> **What is needed**:
A single figure is the whole answer: the number of lines in the records that contain "namespace".

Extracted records

•••

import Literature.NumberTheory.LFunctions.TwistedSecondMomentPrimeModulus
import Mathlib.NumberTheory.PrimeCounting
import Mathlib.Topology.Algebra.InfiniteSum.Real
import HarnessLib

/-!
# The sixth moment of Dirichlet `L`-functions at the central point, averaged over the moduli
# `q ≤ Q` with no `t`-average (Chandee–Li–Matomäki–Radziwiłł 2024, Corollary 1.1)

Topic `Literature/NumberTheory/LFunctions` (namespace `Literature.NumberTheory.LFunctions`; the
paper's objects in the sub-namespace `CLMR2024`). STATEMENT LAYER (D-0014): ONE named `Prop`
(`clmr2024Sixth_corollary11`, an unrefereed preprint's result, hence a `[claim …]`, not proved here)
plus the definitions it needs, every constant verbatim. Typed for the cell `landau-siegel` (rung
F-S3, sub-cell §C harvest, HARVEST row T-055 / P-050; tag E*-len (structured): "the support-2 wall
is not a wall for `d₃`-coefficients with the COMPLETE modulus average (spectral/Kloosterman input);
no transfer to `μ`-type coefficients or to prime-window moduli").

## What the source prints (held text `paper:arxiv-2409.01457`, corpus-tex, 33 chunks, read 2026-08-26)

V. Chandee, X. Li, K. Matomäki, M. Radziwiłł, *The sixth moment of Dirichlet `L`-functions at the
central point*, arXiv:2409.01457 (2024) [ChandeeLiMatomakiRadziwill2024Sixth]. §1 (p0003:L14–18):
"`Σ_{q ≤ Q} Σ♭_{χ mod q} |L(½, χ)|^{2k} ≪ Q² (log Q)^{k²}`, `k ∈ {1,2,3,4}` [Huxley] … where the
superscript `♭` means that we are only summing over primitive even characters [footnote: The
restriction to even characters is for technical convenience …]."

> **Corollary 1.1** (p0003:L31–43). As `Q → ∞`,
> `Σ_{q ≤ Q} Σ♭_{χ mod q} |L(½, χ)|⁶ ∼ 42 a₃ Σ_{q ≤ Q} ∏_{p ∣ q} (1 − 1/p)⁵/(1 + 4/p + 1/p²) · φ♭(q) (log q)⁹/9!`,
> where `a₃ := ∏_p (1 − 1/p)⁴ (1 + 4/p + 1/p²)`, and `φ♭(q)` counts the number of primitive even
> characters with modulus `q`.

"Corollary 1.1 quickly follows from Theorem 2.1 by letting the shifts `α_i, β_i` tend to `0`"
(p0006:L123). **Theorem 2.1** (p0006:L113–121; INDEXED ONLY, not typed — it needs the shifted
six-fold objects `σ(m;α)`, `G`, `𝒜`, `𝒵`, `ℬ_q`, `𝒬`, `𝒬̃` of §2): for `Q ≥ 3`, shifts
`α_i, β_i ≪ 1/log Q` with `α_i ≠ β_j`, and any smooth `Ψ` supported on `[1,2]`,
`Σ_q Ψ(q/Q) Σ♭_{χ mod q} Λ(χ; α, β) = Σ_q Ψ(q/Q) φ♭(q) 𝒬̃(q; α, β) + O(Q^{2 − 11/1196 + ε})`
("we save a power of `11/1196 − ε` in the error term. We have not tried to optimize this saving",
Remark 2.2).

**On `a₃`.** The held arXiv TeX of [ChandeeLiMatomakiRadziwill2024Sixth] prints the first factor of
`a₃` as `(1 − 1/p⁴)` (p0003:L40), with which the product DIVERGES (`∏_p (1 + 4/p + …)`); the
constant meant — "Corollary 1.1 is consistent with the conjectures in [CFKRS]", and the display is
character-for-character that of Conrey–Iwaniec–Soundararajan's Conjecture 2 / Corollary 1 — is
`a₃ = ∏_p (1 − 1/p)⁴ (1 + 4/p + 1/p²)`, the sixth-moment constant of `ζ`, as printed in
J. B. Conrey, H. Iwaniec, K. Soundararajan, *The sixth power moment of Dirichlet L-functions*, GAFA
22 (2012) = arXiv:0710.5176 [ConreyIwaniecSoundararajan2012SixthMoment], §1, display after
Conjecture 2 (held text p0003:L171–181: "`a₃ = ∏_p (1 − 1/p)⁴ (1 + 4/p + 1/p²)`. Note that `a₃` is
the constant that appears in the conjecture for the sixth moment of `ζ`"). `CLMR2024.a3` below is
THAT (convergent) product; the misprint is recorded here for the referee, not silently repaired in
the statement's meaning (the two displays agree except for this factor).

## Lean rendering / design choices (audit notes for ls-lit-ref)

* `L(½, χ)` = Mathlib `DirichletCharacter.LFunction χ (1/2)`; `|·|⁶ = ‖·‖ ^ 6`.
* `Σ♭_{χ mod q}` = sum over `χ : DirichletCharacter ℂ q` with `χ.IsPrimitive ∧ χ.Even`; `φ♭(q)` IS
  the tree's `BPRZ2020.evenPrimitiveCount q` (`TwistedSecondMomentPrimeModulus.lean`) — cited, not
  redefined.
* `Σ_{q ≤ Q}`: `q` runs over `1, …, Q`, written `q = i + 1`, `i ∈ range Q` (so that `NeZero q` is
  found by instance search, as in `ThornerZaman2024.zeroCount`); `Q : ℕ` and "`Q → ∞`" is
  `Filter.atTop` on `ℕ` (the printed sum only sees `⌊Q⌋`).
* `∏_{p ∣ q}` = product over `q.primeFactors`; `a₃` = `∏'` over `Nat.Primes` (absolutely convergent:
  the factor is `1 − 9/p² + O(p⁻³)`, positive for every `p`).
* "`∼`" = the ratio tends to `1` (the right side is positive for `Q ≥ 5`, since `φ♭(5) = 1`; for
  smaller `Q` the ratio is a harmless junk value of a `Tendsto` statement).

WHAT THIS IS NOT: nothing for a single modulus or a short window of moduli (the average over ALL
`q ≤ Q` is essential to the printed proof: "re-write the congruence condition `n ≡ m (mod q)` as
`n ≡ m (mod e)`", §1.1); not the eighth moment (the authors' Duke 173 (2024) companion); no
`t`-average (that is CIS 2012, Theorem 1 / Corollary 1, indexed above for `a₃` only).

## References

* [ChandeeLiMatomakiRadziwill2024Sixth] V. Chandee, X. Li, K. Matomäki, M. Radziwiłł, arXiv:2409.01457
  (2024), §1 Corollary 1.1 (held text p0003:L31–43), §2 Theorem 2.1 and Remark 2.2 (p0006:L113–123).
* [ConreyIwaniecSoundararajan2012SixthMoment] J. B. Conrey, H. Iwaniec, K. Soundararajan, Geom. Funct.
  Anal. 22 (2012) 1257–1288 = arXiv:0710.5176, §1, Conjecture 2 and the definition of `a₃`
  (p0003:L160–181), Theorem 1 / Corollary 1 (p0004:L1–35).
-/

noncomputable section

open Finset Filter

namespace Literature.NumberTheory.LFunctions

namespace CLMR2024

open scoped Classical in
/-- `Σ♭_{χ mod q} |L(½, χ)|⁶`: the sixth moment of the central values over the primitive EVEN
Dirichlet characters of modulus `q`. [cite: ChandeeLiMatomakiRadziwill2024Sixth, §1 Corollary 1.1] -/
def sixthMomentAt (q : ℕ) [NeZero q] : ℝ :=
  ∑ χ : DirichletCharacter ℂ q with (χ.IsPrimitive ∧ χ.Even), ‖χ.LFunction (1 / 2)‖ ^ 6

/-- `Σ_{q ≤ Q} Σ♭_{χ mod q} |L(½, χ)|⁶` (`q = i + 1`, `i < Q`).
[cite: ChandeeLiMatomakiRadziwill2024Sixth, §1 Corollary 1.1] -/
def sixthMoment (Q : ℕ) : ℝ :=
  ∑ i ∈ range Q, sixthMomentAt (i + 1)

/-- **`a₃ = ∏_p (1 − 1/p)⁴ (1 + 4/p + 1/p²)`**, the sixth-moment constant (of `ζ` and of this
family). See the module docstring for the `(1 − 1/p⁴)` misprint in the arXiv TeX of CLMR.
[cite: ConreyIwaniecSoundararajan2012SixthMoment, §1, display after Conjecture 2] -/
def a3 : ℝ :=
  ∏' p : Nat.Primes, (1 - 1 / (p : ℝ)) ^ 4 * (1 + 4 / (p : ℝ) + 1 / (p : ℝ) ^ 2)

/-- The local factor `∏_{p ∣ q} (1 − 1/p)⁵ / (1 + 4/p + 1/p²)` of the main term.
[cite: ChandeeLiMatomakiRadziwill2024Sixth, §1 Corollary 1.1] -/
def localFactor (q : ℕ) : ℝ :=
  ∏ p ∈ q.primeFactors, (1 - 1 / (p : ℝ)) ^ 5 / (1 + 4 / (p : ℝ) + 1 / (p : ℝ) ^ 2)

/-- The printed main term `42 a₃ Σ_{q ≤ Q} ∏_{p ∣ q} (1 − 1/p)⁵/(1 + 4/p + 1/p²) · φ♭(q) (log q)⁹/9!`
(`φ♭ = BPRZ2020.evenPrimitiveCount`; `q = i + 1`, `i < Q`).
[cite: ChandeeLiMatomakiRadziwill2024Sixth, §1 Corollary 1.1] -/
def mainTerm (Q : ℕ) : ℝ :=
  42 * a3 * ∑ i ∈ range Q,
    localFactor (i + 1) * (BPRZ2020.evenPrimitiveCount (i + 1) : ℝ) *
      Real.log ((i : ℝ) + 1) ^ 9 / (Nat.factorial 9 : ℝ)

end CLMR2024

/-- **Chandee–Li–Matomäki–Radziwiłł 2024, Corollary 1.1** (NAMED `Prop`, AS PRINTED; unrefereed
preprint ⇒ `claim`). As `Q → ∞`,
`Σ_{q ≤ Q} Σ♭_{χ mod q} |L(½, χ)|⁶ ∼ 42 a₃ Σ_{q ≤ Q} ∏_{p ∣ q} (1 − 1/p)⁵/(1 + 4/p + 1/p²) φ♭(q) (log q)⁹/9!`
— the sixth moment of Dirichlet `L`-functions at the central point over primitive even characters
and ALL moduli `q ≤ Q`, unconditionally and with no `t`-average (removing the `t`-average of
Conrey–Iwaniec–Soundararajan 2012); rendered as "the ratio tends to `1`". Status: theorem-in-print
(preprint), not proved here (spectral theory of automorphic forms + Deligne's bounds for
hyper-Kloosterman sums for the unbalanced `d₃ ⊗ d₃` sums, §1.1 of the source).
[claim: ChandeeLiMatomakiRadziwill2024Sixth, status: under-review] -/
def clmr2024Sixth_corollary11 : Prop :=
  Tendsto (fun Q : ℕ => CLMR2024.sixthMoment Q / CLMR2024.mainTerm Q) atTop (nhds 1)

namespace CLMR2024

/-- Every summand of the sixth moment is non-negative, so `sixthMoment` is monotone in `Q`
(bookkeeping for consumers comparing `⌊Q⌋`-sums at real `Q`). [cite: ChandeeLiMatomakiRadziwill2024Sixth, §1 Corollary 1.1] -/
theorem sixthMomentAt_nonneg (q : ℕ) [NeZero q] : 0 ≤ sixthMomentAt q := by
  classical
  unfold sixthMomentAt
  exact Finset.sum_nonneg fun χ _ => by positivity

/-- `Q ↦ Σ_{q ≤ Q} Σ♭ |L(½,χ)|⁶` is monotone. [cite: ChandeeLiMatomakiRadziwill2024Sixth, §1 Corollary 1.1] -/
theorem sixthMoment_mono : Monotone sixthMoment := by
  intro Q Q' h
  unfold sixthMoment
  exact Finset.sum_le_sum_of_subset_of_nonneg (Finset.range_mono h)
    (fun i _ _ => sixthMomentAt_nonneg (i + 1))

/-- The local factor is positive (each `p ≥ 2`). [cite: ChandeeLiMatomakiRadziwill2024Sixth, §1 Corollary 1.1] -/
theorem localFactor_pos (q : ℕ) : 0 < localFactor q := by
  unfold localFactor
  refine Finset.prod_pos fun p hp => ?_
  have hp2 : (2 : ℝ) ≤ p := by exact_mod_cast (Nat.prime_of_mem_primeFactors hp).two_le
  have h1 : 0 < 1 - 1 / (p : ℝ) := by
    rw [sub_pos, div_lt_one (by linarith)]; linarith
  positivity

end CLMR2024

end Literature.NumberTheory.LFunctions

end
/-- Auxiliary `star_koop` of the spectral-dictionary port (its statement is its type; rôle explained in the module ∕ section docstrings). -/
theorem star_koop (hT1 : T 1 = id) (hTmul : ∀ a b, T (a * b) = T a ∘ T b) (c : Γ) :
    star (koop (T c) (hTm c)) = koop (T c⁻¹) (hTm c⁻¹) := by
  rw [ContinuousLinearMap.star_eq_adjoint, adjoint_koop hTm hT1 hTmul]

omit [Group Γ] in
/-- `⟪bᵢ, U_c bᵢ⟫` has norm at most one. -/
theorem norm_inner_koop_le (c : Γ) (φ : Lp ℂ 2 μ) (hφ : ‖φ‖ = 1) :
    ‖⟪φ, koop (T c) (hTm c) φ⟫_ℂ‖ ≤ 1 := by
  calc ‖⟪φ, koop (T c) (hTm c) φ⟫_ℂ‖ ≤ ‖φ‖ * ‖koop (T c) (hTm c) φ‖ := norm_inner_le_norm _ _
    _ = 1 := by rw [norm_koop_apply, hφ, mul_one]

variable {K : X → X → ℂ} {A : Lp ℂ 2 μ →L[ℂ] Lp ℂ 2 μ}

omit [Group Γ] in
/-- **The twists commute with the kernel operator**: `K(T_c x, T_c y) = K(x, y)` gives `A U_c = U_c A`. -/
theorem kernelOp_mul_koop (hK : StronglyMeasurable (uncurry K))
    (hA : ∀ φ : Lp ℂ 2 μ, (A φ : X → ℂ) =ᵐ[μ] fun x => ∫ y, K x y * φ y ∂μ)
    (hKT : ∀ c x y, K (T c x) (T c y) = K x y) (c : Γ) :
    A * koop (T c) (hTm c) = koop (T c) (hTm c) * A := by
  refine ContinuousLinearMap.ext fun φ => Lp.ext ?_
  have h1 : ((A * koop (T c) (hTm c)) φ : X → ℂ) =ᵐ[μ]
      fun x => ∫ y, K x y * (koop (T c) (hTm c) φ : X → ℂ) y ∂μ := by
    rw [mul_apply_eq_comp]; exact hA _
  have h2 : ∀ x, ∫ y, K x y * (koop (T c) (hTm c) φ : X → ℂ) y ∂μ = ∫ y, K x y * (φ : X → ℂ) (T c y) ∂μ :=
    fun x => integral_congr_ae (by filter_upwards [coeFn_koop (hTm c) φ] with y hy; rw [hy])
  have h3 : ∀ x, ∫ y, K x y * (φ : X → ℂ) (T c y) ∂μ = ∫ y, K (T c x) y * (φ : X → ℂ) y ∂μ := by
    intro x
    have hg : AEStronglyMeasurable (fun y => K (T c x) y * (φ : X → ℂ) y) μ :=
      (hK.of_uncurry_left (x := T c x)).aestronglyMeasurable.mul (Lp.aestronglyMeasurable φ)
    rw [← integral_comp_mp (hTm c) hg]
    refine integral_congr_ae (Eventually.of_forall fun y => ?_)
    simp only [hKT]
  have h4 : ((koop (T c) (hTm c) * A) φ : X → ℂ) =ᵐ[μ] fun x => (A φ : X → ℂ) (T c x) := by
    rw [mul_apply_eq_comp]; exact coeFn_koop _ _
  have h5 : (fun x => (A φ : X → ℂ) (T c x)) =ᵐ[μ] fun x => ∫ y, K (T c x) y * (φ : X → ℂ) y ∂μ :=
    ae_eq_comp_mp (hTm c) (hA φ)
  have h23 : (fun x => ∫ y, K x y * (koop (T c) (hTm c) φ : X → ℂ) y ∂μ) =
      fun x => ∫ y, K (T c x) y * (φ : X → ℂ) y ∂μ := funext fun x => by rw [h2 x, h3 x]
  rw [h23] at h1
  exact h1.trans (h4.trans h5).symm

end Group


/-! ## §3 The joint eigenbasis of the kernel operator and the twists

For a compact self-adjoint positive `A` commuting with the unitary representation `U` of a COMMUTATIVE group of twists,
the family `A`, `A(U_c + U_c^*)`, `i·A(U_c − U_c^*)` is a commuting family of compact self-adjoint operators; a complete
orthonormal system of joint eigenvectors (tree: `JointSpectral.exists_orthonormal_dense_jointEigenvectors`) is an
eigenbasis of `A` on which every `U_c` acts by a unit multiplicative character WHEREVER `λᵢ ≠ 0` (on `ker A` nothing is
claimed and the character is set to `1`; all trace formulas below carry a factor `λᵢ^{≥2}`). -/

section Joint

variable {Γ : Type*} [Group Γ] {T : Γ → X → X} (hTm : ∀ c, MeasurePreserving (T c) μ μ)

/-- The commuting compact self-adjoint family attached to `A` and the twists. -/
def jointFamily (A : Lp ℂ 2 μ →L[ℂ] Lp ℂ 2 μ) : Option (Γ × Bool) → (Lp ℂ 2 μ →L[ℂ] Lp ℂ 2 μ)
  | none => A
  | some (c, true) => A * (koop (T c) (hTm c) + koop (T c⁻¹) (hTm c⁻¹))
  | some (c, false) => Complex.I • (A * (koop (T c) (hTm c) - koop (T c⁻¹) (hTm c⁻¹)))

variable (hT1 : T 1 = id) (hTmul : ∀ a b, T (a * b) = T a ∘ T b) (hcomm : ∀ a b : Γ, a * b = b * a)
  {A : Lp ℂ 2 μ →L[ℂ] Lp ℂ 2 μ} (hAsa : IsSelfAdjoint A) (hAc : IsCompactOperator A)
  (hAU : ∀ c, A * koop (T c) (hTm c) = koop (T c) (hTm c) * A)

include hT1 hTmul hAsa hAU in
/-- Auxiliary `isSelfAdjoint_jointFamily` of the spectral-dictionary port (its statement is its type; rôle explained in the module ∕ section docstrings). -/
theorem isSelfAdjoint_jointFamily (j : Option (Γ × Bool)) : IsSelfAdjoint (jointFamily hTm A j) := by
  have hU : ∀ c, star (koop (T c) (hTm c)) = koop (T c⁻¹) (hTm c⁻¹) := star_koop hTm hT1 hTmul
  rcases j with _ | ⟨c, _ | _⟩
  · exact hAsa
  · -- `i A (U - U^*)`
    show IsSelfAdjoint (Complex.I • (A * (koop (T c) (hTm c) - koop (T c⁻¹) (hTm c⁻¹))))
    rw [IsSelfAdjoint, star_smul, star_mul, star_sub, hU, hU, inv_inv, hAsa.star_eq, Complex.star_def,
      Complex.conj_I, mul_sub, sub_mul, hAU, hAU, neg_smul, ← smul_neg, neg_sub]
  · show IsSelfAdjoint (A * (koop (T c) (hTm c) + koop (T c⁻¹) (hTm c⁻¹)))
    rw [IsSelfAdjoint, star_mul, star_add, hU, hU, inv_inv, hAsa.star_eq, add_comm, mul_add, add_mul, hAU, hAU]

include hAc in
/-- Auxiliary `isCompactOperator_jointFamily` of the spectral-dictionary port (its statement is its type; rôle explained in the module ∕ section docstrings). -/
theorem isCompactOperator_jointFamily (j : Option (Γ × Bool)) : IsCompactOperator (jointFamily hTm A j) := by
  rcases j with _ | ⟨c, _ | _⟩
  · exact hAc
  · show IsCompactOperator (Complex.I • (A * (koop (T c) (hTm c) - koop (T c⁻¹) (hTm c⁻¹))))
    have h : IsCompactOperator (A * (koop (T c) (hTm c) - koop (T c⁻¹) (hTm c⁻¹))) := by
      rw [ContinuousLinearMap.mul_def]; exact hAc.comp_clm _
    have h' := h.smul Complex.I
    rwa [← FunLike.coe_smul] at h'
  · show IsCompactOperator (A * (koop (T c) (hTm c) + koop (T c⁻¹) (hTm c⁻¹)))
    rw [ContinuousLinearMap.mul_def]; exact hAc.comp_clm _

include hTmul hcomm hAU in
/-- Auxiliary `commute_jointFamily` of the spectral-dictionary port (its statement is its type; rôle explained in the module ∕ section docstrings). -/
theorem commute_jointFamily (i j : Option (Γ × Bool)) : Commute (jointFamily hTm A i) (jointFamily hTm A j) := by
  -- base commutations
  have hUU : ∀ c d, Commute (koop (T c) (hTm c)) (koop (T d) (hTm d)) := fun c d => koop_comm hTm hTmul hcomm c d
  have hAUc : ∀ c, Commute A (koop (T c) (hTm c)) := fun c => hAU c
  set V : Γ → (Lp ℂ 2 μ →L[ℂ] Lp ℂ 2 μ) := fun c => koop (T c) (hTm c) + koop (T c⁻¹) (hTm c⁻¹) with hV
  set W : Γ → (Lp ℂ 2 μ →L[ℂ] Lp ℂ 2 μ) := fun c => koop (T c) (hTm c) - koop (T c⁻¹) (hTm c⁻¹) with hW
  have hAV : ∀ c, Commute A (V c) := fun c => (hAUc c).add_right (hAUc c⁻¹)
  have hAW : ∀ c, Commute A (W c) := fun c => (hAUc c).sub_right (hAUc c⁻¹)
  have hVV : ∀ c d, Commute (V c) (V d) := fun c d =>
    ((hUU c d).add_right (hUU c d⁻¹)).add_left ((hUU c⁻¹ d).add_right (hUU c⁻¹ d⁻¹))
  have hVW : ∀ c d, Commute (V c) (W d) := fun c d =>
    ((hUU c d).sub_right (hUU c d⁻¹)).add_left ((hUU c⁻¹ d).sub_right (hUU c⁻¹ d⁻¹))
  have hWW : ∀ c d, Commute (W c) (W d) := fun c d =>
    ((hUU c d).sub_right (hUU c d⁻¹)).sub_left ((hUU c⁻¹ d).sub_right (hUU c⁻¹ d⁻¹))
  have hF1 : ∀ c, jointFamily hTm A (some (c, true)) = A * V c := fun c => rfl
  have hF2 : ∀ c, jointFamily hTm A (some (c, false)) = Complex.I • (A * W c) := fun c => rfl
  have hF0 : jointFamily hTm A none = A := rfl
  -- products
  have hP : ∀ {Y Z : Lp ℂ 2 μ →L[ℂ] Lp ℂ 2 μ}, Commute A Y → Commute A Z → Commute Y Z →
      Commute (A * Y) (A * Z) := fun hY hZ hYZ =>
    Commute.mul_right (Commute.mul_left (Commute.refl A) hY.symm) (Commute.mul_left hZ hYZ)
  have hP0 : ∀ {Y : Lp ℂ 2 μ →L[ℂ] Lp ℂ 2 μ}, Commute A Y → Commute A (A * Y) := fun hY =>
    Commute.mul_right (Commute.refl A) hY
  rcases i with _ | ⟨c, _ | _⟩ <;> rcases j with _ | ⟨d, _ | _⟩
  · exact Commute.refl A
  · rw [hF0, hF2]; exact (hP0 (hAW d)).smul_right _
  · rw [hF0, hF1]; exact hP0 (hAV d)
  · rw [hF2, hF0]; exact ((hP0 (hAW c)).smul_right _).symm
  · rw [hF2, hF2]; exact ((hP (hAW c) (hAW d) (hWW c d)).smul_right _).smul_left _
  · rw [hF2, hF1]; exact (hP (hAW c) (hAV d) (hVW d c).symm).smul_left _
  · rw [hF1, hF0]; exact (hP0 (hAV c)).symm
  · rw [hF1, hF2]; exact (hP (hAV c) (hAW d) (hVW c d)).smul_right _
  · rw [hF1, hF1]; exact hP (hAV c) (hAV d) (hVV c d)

•••

> **Expected answer**:
5